| YOUR ASSIGNMENT |
Could you print every line from the first one of the records below through the line containing "# BalabanUVNodes ∕", with both included and nothing else?

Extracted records
import Summits.QuantumFields.YangMills.Theorems.BalabanUVNodesN15KingModelCovariantLaplacian
import HarnessLib

/-!
# BalabanUVNodes ∕ N15 — THE KING-MODEL RUNG (PART Ͱ-k): THE RANDOM WALK EXPANSION OF KING's `A = 0` TORUS COVARIANCE — `(c(−Δ)+m²)⁻¹(x,y) = Σ_{k≥0} D₀^{−(k+1)}·(T^k)(x,y)`,
# `D₀ = m²+2(d+1)c`, `T` the nearest-neighbour hopping matrix (`(T^k)(x,y) = c^k·#{walks x → y of length k}`), with the geometric tail `Σ_y(T^k)(x,y) = (2(d+1)c)^k`
# (Track A, DAG node N15 = NE2; FAN-OUT v1.1 §N15 s3 «KING-MODEL RUNG»; [Balaban1985BackgroundPropagators] p.398 «a random walk representation similar to that in (2.40)»; count-neutral)

HONEST FRAMING.  Count-neutral (cell `pub-ymgap`, seat `pub-ymgap-dag-n15-e` g42; `--supports stmt-QuantumFields-27247 --as helper` = K3ᴬ, KEY MAP v3).  One finite torus at fixed
spacing; the simplest random walk expansion (no block term, `A = 0`) — the mechanism print uses for (3.42), here for King's fine operator only; NOT Bałaban's `G_k(U)` expansion
(2.40)∕(3.49) with its block resolvents; NOT a node discharge (N15 of record untouched); nothing continuum ∕ ℝ⁴ ∕ OS ∕ Clay.

THE RESULT.  Write King's `c(−Δ)+m² = D₀·1 − T` on `T = Π_μℤ∕K_μ` with `D₀ = m² + 2(d+1)c` and the HOPPING MATRIX `T(x,y) = c·Σ_μ([y = x+e_μ] + [y = x−e_μ])` ([King1986] (4.4) p.670).  Then
(`c ≥ 0`, `m² > 0`; every period vector):
* §1 `kingHop`, ★ `lapF_eq_sub_kingHop` (`lapF = D₀·1 − T`), `kingHop_nonneg`, ★ `sum_kingHop_row` (`Σ_yT(x,y) = 2(d+1)c`), `kingHop_pow_nonneg`, ★★ `sum_kingHop_pow_row` (`Σ_y(T^k)(x,y) = (2(d+1)c)^k`
  — the number of `k`-step walks), ★ `kingHop_pow_le` (`(T^k)(x,y) ≤ (2(d+1)c)^k`);
* §2 ★ `lapF_mul_partialSum` (`(D₀ − T)·Σ_{k<N}D₀^{−(k+1)}T^k = 1 − (D₀⁻¹T)^N`, `mul_neg_geom_sum`), ★ `partialSum_eq` (`Σ_{k<N}D₀^{−(k+1)}T^k = G − G·(D₀⁻¹T)^N`), ★★ `inv_mul_pow_entry_le`
  (the REMAINDER `|(G·(D₀⁻¹T)^N)(x,y)| ≤ m⁻²·θ^N`, `θ = 2(d+1)c∕D₀ < 1`, by the row sums and `G ≤ 1∕m²` entrywise — proved here from `Σ_yG(x,y)·D₀… `, no plane waves), `theta_lt_one`;
* §3 ★★★ **`hasSum_kingHop_randomWalk`** — THE RANDOM WALK REPRESENTATION `G(x,y) = Σ_{k≥0} D₀^{−(k+1)}(T^k)(x,y)` (every term `≥ 0`; `HasSum` in `ℝ`), ★★ `summable_kingHop_randomWalk`,
  ★★ `partialSum_le_lapF_inv` (every partial sum is `≤ G(x,y)`), ★ `hasSum_randomWalk_row` ∕ `hasSum_randomWalk_row_inv_mass` (the row-summed expansion is the geometric series
  `D₀⁻¹Σθ^k = 1∕m²` — the walk count behind Ϟ-s `Σ_yG(x,y) = 1∕m²`).
PART Ͱ-l uses §1–§3 as the MAJORANT of the covariant walk expansion `G_U = Σ_k D₀^{−(k+1)}T_U^k` (termwise `‖(T_U^k)_{xy}‖ ≤ (T^k)(x,y)`), re-deriving Kato domination by print's route.

PRIOR TREE ART (by name): Ͱ-a (`lapF_det_isUnit`), `King1986.EffectiveLaplacianSymbol` (`lapF`), Mathlib (`mul_neg_geom_sum`, `hasSum_iff_tendsto_nat_of_nonneg`, `tendsto_pow_atTop_nhds_zero_of_lt_one`).
Dedup (rg at filing): basename 0 files; needles `kingHop |lapF_eq_sub_kingHop|hasSum_kingHop_randomWalk|sum_kingHop_pow_row|hasSum_randomWalk_row` 0 tree files.  Locators: [King1986] (4.4) p.670, (2.17) p.653;
[Balaban1985BackgroundPropagators] p.398 l.3–6 («We will prove the above theorem by constructing a random walk representation similar to that in (2.40)»), (2.40) p.393.  0 `sorry`, 1 `def`.
-/

noncomputable section

open scoped BigOperators Topology
open Finset Matrix Filter

namespace Summit.QuantumFields.YangMills.BalabanUVNodes.N15KingModelRung.Covariant

open Literature.MathematicalPhysics.QuantumFieldTheory.Balaban1983to89.B5Prop11Plancherel (Tor unitVec)
open Literature.MathematicalPhysics.QuantumFieldTheory.King1986.Torus (lapF)

variable {d : ℕ} (K : Fin (d + 1) → ℕ) [hK : ∀ μ, NeZero (K μ)]

/-! ## §1 The hopping matrix and its walk counts -/

/-- KING's NEAREST-NEIGHBOUR HOPPING MATRIX `T(x,y) = c·Σ_μ([y = x+e_μ] + [y = x−e_μ])` on the torus (so `c(−Δ)+m² = (m²+2(d+1)c)·1 − T`). [cite: King1986, (4.4) p.670] -/
def kingHop (c : ℝ) : Matrix (Tor K) (Tor K) ℝ := fun x y =>
  c * ∑ μ : Fin (d + 1), ((if y = x + unitVec K μ then 1 else 0) + (if y = x - unitVec K μ then 1 else 0))

omit hK in
/-- ★ `c(−Δ)+m² = D₀·1 − T`, `D₀ = m² + 2(d+1)c`. [cite: King1986, (4.4) p.670] -/
theorem lapF_eq_sub_kingHop (c m2 : ℝ) : lapF K c m2 = (m2 + 2 * ((d : ℝ) + 1) * c) • (1 : Matrix (Tor K) (Tor K) ℝ) - kingHop K c := by
  ext x y
  simp only [lapF, kingHop, Matrix.sub_apply, Matrix.smul_apply, Matrix.one_apply, smul_eq_mul, mul_ite, mul_one, mul_zero]
  push_cast
  congr 1
  exact if_congr eq_comm rfl rfl

omit hK in
/-- `T ≥ 0` entrywise (`c ≥ 0`). [folklore] -/
theorem kingHop_nonneg {c : ℝ} (hc : 0 ≤ c) (x y : Tor K) : 0 ≤ kingHop K c x y :=
  mul_nonneg hc (Finset.sum_nonneg fun μ _ => add_nonneg (by split_ifs <;> norm_num) (by split_ifs <;> norm_num))

/-- ★ ROW SUMS: `Σ_y T(x,y) = 2(d+1)c` (each site has `d+1` forward and `d+1` backward neighbours, counted with multiplicity). [cite: King1986, (4.4) p.670] -/
theorem sum_kingHop_row (c : ℝ) (x : Tor K) : ∑ y, kingHop K c x y = 2 * ((d : ℝ) + 1) * c := by
  simp only [kingHop]
  rw [← Finset.mul_sum, Finset.sum_comm]
  have h : ∀ μ : Fin (d + 1), ∑ y : Tor K, ((if y = x + unitVec K μ then (1 : ℝ) else 0) + (if y = x - unitVec K μ then 1 else 0)) = 2 := fun μ => by
    rw [Finset.sum_add_distrib, Finset.sum_ite_eq' Finset.univ (x + unitVec K μ), Finset.sum_ite_eq' Finset.univ (x - unitVec K μ),
      if_pos (Finset.mem_univ _), if_pos (Finset.mem_univ _)]
    norm_num
  simp only [h, Finset.sum_const, Finset.card_univ, Fintype.card_fin, nsmul_eq_mul]
  push_cast
  ring

/-- `T^k ≥ 0` entrywise. [folklore] -/
theorem kingHop_pow_nonneg {c : ℝ} (hc : 0 ≤ c) : ∀ (k : ℕ) (x y : Tor K), 0 ≤ (kingHop K c ^ k) x y
  | 0, x, y => by rw [pow_zero, Matrix.one_apply]; split_ifs <;> norm_num
  | k + 1, x, y => by
      rw [pow_succ, Matrix.mul_apply]
      exact Finset.sum_nonneg fun z _ => mul_nonneg (kingHop_pow_nonneg hc k x z) (kingHop_nonneg K hc z y)

/-- ★★ **WALK COUNTING**: `Σ_y(T^k)(x,y) = (2(d+1)c)^k` — `(T^k)(x,y)∕c^k` is the number of `k`-step nearest-neighbour walks from `x` to `y`. [cite: Balaban1985BackgroundPropagators, p.398 l.3–6] -/
theorem sum_kingHop_pow_row (c : ℝ) : ∀ (k : ℕ) (x : Tor K), ∑ y, (kingHop K c ^ k) x y = (2 * ((d : ℝ) + 1) * c) ^ k
  | 0, x => by
      rw [pow_zero, pow_zero]
      simp [Matrix.one_apply]
  | k + 1, x => by
      rw [pow_succ, pow_succ]
      simp only [Matrix.mul_apply]
      rw [Finset.sum_comm]
      simp only [← Finset.mul_sum, sum_kingHop_row, ← Finset.sum_mul, sum_kingHop_pow_row c k x]

/-- ★ `(T^k)(x,y) ≤ (2(d+1)c)^k`. [folklore] -/
theorem kingHop_pow_le {c : ℝ} (hc : 0 ≤ c) (k : ℕ) (x y : Tor K) : (kingHop K c ^ k) x y ≤ (2 * ((d : ℝ) + 1) * c) ^ k := by
  rw [← sum_kingHop_pow_row K c k x]
  exact Finset.single_le_sum (fun z _ => kingHop_pow_nonneg K hc k x z) (Finset.mem_univ y)

/-! ## §2 Partial sums and the geometric remainder -/

variable {c m2 : ℝ}

/-- The ratio `θ = 2(d+1)c∕D₀ < 1` (`D₀ = m²+2(d+1)c`, `m² > 0`, `c ≥ 0`). [folklore] -/
theorem theta_lt_one (hc : 0 ≤ c) (hm : 0 < m2) : 2 * ((d : ℝ) + 1) * c / (m2 + 2 * ((d : ℝ) + 1) * c) < 1 := by
  rw [div_lt_one (by positivity)]
  linarith

/-- `0 ≤ θ`. [folklore] -/
theorem theta_nonneg (hc : 0 ≤ c) (hm : 0 < m2) : 0 ≤ 2 * ((d : ℝ) + 1) * c / (m2 + 2 * ((d : ℝ) + 1) * c) := by positivity

/-- ★ THE TELESCOPING IDENTITY: `(c(−Δ)+m²)·Σ_{k<N}D₀^{−(k+1)}T^k = 1 − (D₀⁻¹T)^N`. [cite: Balaban1985BackgroundPropagators, p.398] -/
theorem lapF_mul_partialSum (hc : 0 ≤ c) (hm : 0 < m2) (N : ℕ) :
    lapF K c m2 * ∑ k ∈ Finset.range N, ((m2 + 2 * ((d : ℝ) + 1) * c)⁻¹ ^ (k + 1)) • kingHop K c ^ k
      = 1 - ((m2 + 2 * ((d : ℝ) + 1) * c)⁻¹ • kingHop K c) ^ N := by
  set D0 := m2 + 2 * ((d : ℝ) + 1) * c with hD0
  have hD0pos : 0 < D0 := by rw [hD0]; positivity
  have hlap : lapF K c m2 = D0 • (1 - D0⁻¹ • kingHop K c) := by
    rw [lapF_eq_sub_kingHop, smul_sub, smul_smul, mul_inv_cancel₀ hD0pos.ne', one_smul]
  have hsum : ∑ k ∈ Finset.range N, (D0⁻¹ ^ (k + 1)) • kingHop K c ^ k = D0⁻¹ • ∑ k ∈ Finset.range N, (D0⁻¹ • kingHop K c) ^ k := by
    rw [Finset.smul_sum]
    refine Finset.sum_congr rfl fun k _ => ?_
    rw [smul_pow, smul_smul, pow_succ', mul_comm]
  rw [hlap, hsum, smul_mul_smul_comm, mul_inv_cancel₀ hD0pos.ne', one_smul, mul_neg_geom_sum]

/-- ★ THE PARTIAL SUMS: `Σ_{k<N}D₀^{−(k+1)}T^k = G − G·(D₀⁻¹T)^N`, `G = (c(−Δ)+m²)⁻¹`. [cite: Balaban1985BackgroundPropagators, p.398] -/
theorem partialSum_eq (hc : 0 ≤ c) (hm : 0 < m2) (N : ℕ) :
    ∑ k ∈ Finset.range N, ((m2 + 2 * ((d : ℝ) + 1) * c)⁻¹ ^ (k + 1)) • kingHop K c ^ k
      = (lapF K c m2)⁻¹ - (lapF K c m2)⁻¹ * ((m2 + 2 * ((d : ℝ) + 1) * c)⁻¹ • kingHop K c) ^ N := by
  have h := congrArg ((lapF K c m2)⁻¹ * ·) (lapF_mul_partialSum K hc hm N)
  rwa [← Matrix.mul_assoc, Matrix.nonsing_inv_mul _ (lapF_det_isUnit K hc hm), Matrix.one_mul, Matrix.mul_sub, Matrix.mul_one] at h

/-- `(D₀⁻¹T)^N` has row sums `θ^N`. [folklore] -/
theorem sum_smul_kingHop_pow_row (c m2 : ℝ) (N : ℕ) (x : Tor K) :
    ∑ y, (((m2 + 2 * ((d : ℝ) + 1) * c)⁻¹ • kingHop K c) ^ N) x y = (2 * ((d : ℝ) + 1) * c / (m2 + 2 * ((d : ℝ) + 1) * c)) ^ N := by
  rw [smul_pow]
  simp only [Matrix.smul_apply, smul_eq_mul, ← Finset.mul_sum, sum_kingHop_pow_row]
  rw [div_eq_mul_inv]
  simp only [mul_pow]
  ring

/-- King's covariance has non-negative entries with row sums `1∕m²` — here from `G·(c(−Δ)+m²) = 1` (columns of a Z-matrix inverse) is NOT used; instead `G = Σ walks` below gives it; for
the remainder estimate we only need `|G(x,y)| ≤ B` for SOME `B`, taken as `B = Σ_z|G(x,z)|`. [folklore] -/
theorem abs_inv_mul_pow_entry_le (hc : 0 ≤ c) (hm : 0 < m2) (N : ℕ) (x y : Tor K) :
    |((lapF K c m2)⁻¹ * ((m2 + 2 * ((d : ℝ) + 1) * c)⁻¹ • kingHop K c) ^ N) x y|
      ≤ (∑ z, |(lapF K c m2)⁻¹ x z|) * (2 * ((d : ℝ) + 1) * c / (m2 + 2 * ((d : ℝ) + 1) * c)) ^ N := by
  have hPnn : ∀ z w, 0 ≤ (((m2 + 2 * ((d : ℝ) + 1) * c)⁻¹ • kingHop K c) ^ N) z w := fun z w => by
    rw [smul_pow, Matrix.smul_apply, smul_eq_mul]
    exact mul_nonneg (pow_nonneg (inv_nonneg.2 (by positivity)) _) (kingHop_pow_nonneg K hc N z w)
  rw [Matrix.mul_apply]
  refine (Finset.abs_sum_le_sum_abs _ _).trans ?_
  rw [Finset.sum_mul]
  refine Finset.sum_le_sum fun z _ => ?_
  rw [abs_mul, abs_of_nonneg (hPnn z y)]
  refine mul_le_mul_of_nonneg_left ?_ (abs_nonneg _)
  rw [← sum_smul_kingHop_pow_row K c m2 N z]
  exact Finset.single_le_sum (fun w _ => hPnn z w) (Finset.mem_univ y)

/-- The remainder tends to zero: `(G·(D₀⁻¹T)^N)(x,y) → 0` as `N → ∞` (`θ < 1`). [cite: Balaban1985BackgroundPropagators, p.398] -/
theorem tendsto_inv_mul_pow_entry (hc : 0 ≤ c) (hm : 0 < m2) (x y : Tor K) :
    Tendsto (fun N => ((lapF K c m2)⁻¹ * ((m2 + 2 * ((d : ℝ) + 1) * c)⁻¹ • kingHop K c) ^ N) x y) atTop (𝓝 0) := by
  have hgeo := tendsto_pow_atTop_nhds_zero_of_lt_one (theta_nonneg (d := d) hc hm) (theta_lt_one (d := d) hc hm)
  have hB := hgeo.const_mul (∑ z, |(lapF K c m2)⁻¹ x z|)
  rw [mul_zero] at hB
  exact squeeze_zero_norm (fun N => abs_inv_mul_pow_entry_le K hc hm N x y) hB

/-! ## §3 The random walk representation of King's covariance -/

/-- ★★★ **THE RANDOM WALK REPRESENTATION OF KING's `A = 0` COVARIANCE**: for every period vector, `c ≥ 0`, `m² > 0`, all `x, y`:
`(c(−Δ)+m²)⁻¹(x,y) = Σ_{k≥0} D₀^{−(k+1)}·(T^k)(x,y)`, `D₀ = m²+2(d+1)c` — the sum over nearest-neighbour walks from `x` to `y` of `c^{|ω|}∕D₀^{|ω|+1}`; every term is `≥ 0`.
[cite: Balaban1985BackgroundPropagators, p.398 l.3–6, (2.40) p.393; King1986, (4.4) p.670] -/
theorem hasSum_kingHop_randomWalk (hc : 0 ≤ c) (hm : 0 < m2) (x y : Tor K) :
    HasSum (fun k => (m2 + 2 * ((d : ℝ) + 1) * c)⁻¹ ^ (k + 1) * (kingHop K c ^ k) x y) ((lapF K c m2)⁻¹ x y) := by
  have hnn : ∀ k, 0 ≤ (m2 + 2 * ((d : ℝ) + 1) * c)⁻¹ ^ (k + 1) * (kingHop K c ^ k) x y := fun k =>
    mul_nonneg (pow_nonneg (inv_nonneg.2 (by positivity)) _) (kingHop_pow_nonneg K hc k x y)
  refine (hasSum_iff_tendsto_nat_of_nonneg hnn _).mpr ?_
  have hpart : ∀ N, ∑ k ∈ Finset.range N, (m2 + 2 * ((d : ℝ) + 1) * c)⁻¹ ^ (k + 1) * (kingHop K c ^ k) x y
      = (lapF K c m2)⁻¹ x y - ((lapF K c m2)⁻¹ * ((m2 + 2 * ((d : ℝ) + 1) * c)⁻¹ • kingHop K c) ^ N) x y := fun N => by
    have h := congr_fun (congr_fun (partialSum_eq K hc hm N) x) y
    rw [Matrix.sum_apply] at h
    simpa only [Matrix.smul_apply, smul_eq_mul, Matrix.sub_apply] using h
  simp only [hpart]
  have h := (tendsto_inv_mul_pow_entry K hc hm x y).const_sub ((lapF K c m2)⁻¹ x y)
  rwa [sub_zero] at h

/-- ★★ Summability of the walk expansion. [cite: Balaban1985BackgroundPropagators, p.398] -/
theorem summable_kingHop_randomWalk (hc : 0 ≤ c) (hm : 0 < m2) (x y : Tor K) :
    Summable (fun k => (m2 + 2 * ((d : ℝ) + 1) * c)⁻¹ ^ (k + 1) * (kingHop K c ^ k) x y) :=
  (hasSum_kingHop_randomWalk K hc hm x y).summable

/-- ★★ EVERY PARTIAL SUM IS BELOW KING's KERNEL: `Σ_{k<N}D₀^{−(k+1)}(T^k)(x,y) ≤ G(x,y)`. [cite: Balaban1985BackgroundPropagators, p.398] -/
theorem partialSum_le_lapF_inv (hc : 0 ≤ c) (hm : 0 < m2) (N : ℕ) (x y : Tor K) :
    ∑ k ∈ Finset.range N, (m2 + 2 * ((d : ℝ) + 1) * c)⁻¹ ^ (k + 1) * (kingHop K c ^ k) x y ≤ (lapF K c m2)⁻¹ x y :=
  sum_le_hasSum (Finset.range N) (fun k _ => mul_nonneg (pow_nonneg (inv_nonneg.2 (by positivity)) _) (kingHop_pow_nonneg K hc k x y))
    (hasSum_kingHop_randomWalk K hc hm x y)

/-- ★ THE ROW-SUMMED WALK EXPANSION: `Σ_k D₀^{−(k+1)}(2(d+1)c)^k` sums to `Σ_yG(x,y)` (the walk expansion summed over endpoints; with Ϟ-s `sum_lapF_inv_eq_inv_mass` this is the
geometric series `D₀⁻¹Σ_kθ^k = 1∕m²`). [cite: King1986, (2.17) p.653, (4.4) p.670; Balaban1985BackgroundPropagators, p.398] -/
theorem hasSum_randomWalk_row (hc : 0 ≤ c) (hm : 0 < m2) (x : Tor K) :
    HasSum (fun k => (m2 + 2 * ((d : ℝ) + 1) * c)⁻¹ ^ (k + 1) * (2 * ((d : ℝ) + 1) * c) ^ k) (∑ y, (lapF K c m2)⁻¹ x y) := by
  have h := hasSum_sum (s := (Finset.univ : Finset (Tor K))) fun y _ => hasSum_kingHop_randomWalk K hc hm x y
  refine h.congr_fun fun k => ?_
  rw [← Finset.mul_sum, sum_kingHop_pow_row]

/-- ★ … and that geometric series sums to `1∕m²`: `Σ_k D₀^{−(k+1)}(2(d+1)c)^k = D₀⁻¹(1−θ)⁻¹ = 1∕m²` — the walk count of the row sum `Σ_yG(x,y) = 1∕m²` (Ϟ-s `sum_lapF_inv_eq_inv_mass`, re-derived).
[cite: King1986, (2.17) p.653] -/
theorem hasSum_randomWalk_row_inv_mass (hc : 0 ≤ c) (hm : 0 < m2) :
    HasSum (fun k => (m2 + 2 * ((d : ℝ) + 1) * c)⁻¹ ^ (k + 1) * (2 * ((d : ℝ) + 1) * c) ^ k) m2⁻¹ := by
  have hD0pos : 0 < m2 + 2 * ((d : ℝ) + 1) * c := by positivity
  have hg := (hasSum_geometric_of_lt_one (theta_nonneg (d := d) hc hm) (theta_lt_one (d := d) hc hm)).mul_left (m2 + 2 * ((d : ℝ) + 1) * c)⁻¹
  rw [one_sub_div hD0pos.ne', show m2 + 2 * ((d : ℝ) + 1) * c - 2 * ((d : ℝ) + 1) * c = m2 by ring, inv_div, ← mul_div_assoc,
    inv_mul_cancel₀ hD0pos.ne', one_div] at hg
  refine hg.congr_fun fun k => ?_
  show (m2 + 2 * ((d : ℝ) + 1) * c)⁻¹ ^ (k + 1) * (2 * ((d : ℝ) + 1) * c) ^ k
    = (m2 + 2 * ((d : ℝ) + 1) * c)⁻¹ * (2 * ((d : ℝ) + 1) * c / (m2 + 2 * ((d : ℝ) + 1) * c)) ^ k
  rw [div_eq_mul_inv, pow_succ]
  simp only [mul_pow]
  ring

end Summit.QuantumFields.YangMills.BalabanUVNodes.N15KingModelRung.Covariant

end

| SOLUTION FOR THIS TASK |
import Summits.QuantumFields.YangMills.Theorems.BalabanUVNodesN15KingModelCovariantLaplacian
import HarnessLib

/-!
# BalabanUVNodes ∕ N15 — THE KING-MODEL RUNG (PART Ͱ-k): THE RANDOM WALK EXPANSION OF KING's `A = 0` TORUS COVARIANCE — `(c(−Δ)+m²)⁻¹(x,y) = Σ_{k≥0} D₀^{−(k+1)}·(T^k)(x,y)`,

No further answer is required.